Not sure why this has even governed so much attention here. Larger principle mean larger interest payment(basic math). If he makes the payment the bank does not care if he pays the principle down just means they keep making more money from the interest applied. Again fail to see how this is bad business by the bank.... bad management of money by Hayward maybe, maybe not, no one knows his personal finances. So as long as the bank gets its interest payments now, then gets the original loan amount in the end it is a win for the bank. The bank actually make more money this way resulting in good business by the bank and profits.

Anonymous said...

You write: “Based in the September 30, 2017 FDIC call report, Hayward's Bank had a total of $22,969,000 in total loans. So the Mayor's mortgage represents 4.3% of total loans. Ask yourself, what percentage of your banks TOTAL LOANS (mortgages, car loans, business loans, equipment finance, HELOCS) is your mortgage?”

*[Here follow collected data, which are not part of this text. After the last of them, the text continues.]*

/-- **The left side** `Re s = σ₁`: `‖∫_{−T}^{T} Φ_x(σ₁ + it) dt‖ ≤ 4π B x^{1+σ₁}`
(`‖1/(s(s+1))‖ ≤ 4/(1 + t²)` for `σ₁ ≥ 1/2`, `∫ dt/(1 + t²) = π`). [cite: LandauMathAnn1903, §6] -/
theorem norm_integral_left_le (h : TwistData b G δ a σ₁ T B) {x : ℝ} (hx : 1 ≤ x) :
    ‖∫ t in (-T)..T, Phi G x (σ₁ + t * I)‖ ≤ 4 * π * B * x ^ (1 + σ₁) := by
  have hx0 : 0 < x := by linarith
  have hB := h.nonneg
  have hT0 : 0 < T := by linarith [h.one_le]
  set M : ℝ := 4 * B * x ^ (1 + σ₁) with hM
  have hM0 : 0 ≤ M := by positivity
  set g : ℝ → ℝ := fun t ↦ M * (1 + t ^ 2)⁻¹ with hg
  have hgi : Integrable g := integrable_inv_one_add_sq.const_mul M
  have hb : ∀ᵐ t : ℝ, t ∈ Ioc (-T) T → ‖Phi G x (σ₁ + t * I)‖ ≤ g t := by
    refine Eventually.of_forall fun t ht ↦ ?_
    have him : ((σ₁ : ℂ) + t * I).im = t := by simp
    have hre : ((σ₁ : ℂ) + t * I).re = σ₁ := by simp
    have hmem : ((σ₁ : ℂ) + t * I) ∈ Icc σ₁ 2 ×ℂ Icc (-T) T := by
      refine ⟨⟨by rw [hre], by rw [hre]; linarith [h.le_one]⟩, ?_, ?_⟩
      · rw [him]; exact ht.1.le
      · rw [him]; exact ht.2
    have hG : ‖G (σ₁ + t * I)‖ ≤ B := h.bound _ hmem
    have hK := norm_kernel_le_four_div h.half_le t
    rw [norm_Phi_eq G hx0, hre, hg]
    calc x ^ (1 + σ₁) * ‖G (σ₁ + t * I)‖ * ‖kernel (σ₁ + t * I)‖
        ≤ x ^ (1 + σ₁) * B * (4 * (1 + t ^ 2)⁻¹) := by gcongr
      _ = M * (1 + t ^ 2)⁻¹ := by rw [hM]; ring
  have h1 := intervalIntegral.norm_integral_le_of_norm_le (by linarith : -T ≤ T) hb
    (hgi.intervalIntegrable)
  refine h1.trans ?_
  rw [intervalIntegral.integral_of_le (by linarith : -T ≤ T)]
  calc ∫ t in Ioc (-T) T, g t ≤ ∫ t, g t :=
        setIntegral_le_integral hgi (Eventually.of_forall fun t ↦ by simp only [hg]; positivity)
    _ = M * π := by rw [hg, MeasureTheory.integral_const_mul, integral_univ_inv_one_add_sq]
    _ = 4 * π * B * x ^ (1 + σ₁) := by rw [hM]; ring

Ms. DeWeese, this is not at all uncommon for institutions similar to Warrington Bank with very small loan portfolios. Moreover, from a safety and soundness standpoint, the ratio you cite here (4.3% of total loans) is not really relevant anyway, as banking regulators are far more concerned about loan concentrations as a percentage of an institution’s total capital. This is why the State of Florida, for instance, has established “legal lending limits” for its chartered financial institutions as follows: “…A bank may extend credit to any person, including any related interest of that person, in any amount up to 25 percent of its capital accounts for loans and lines of credit, all components of which are amply and entirely secured (Florida Statute 658.48(1)(a).” We can all do the math here. What we’ll find is that Mr. Hayward’s mortgage with Warrington Bank is well within the regulatory framework described above. You have mentioned elsewhere on your blog that the Zillow estimated value of Mr. Hayward’s residence is $1,531,153. You have also specified the outstanding balance of Mr. Hayward’s mortgage with Warrington Bank on your blog. These figures, if accurate, would result in a very low loan-to-value ratio (LTV) of 64%. Therefore, Warrington Bank’s 1st mortgage position appears to be fully secured and well within supervisory lending limits. Also, Warrington Bank’s Uniform Bank Performance Report indicates that past due loans have been virtually non-existent, which would also indicate that Mr. Hayward’s loan has performed as agreed. There really is nothing to see here. Warrington Bank’s lending and other operating practices have held up to regulatory scrutiny and examination for decades, which is why it is one of the last surviving community banks in Pensacola.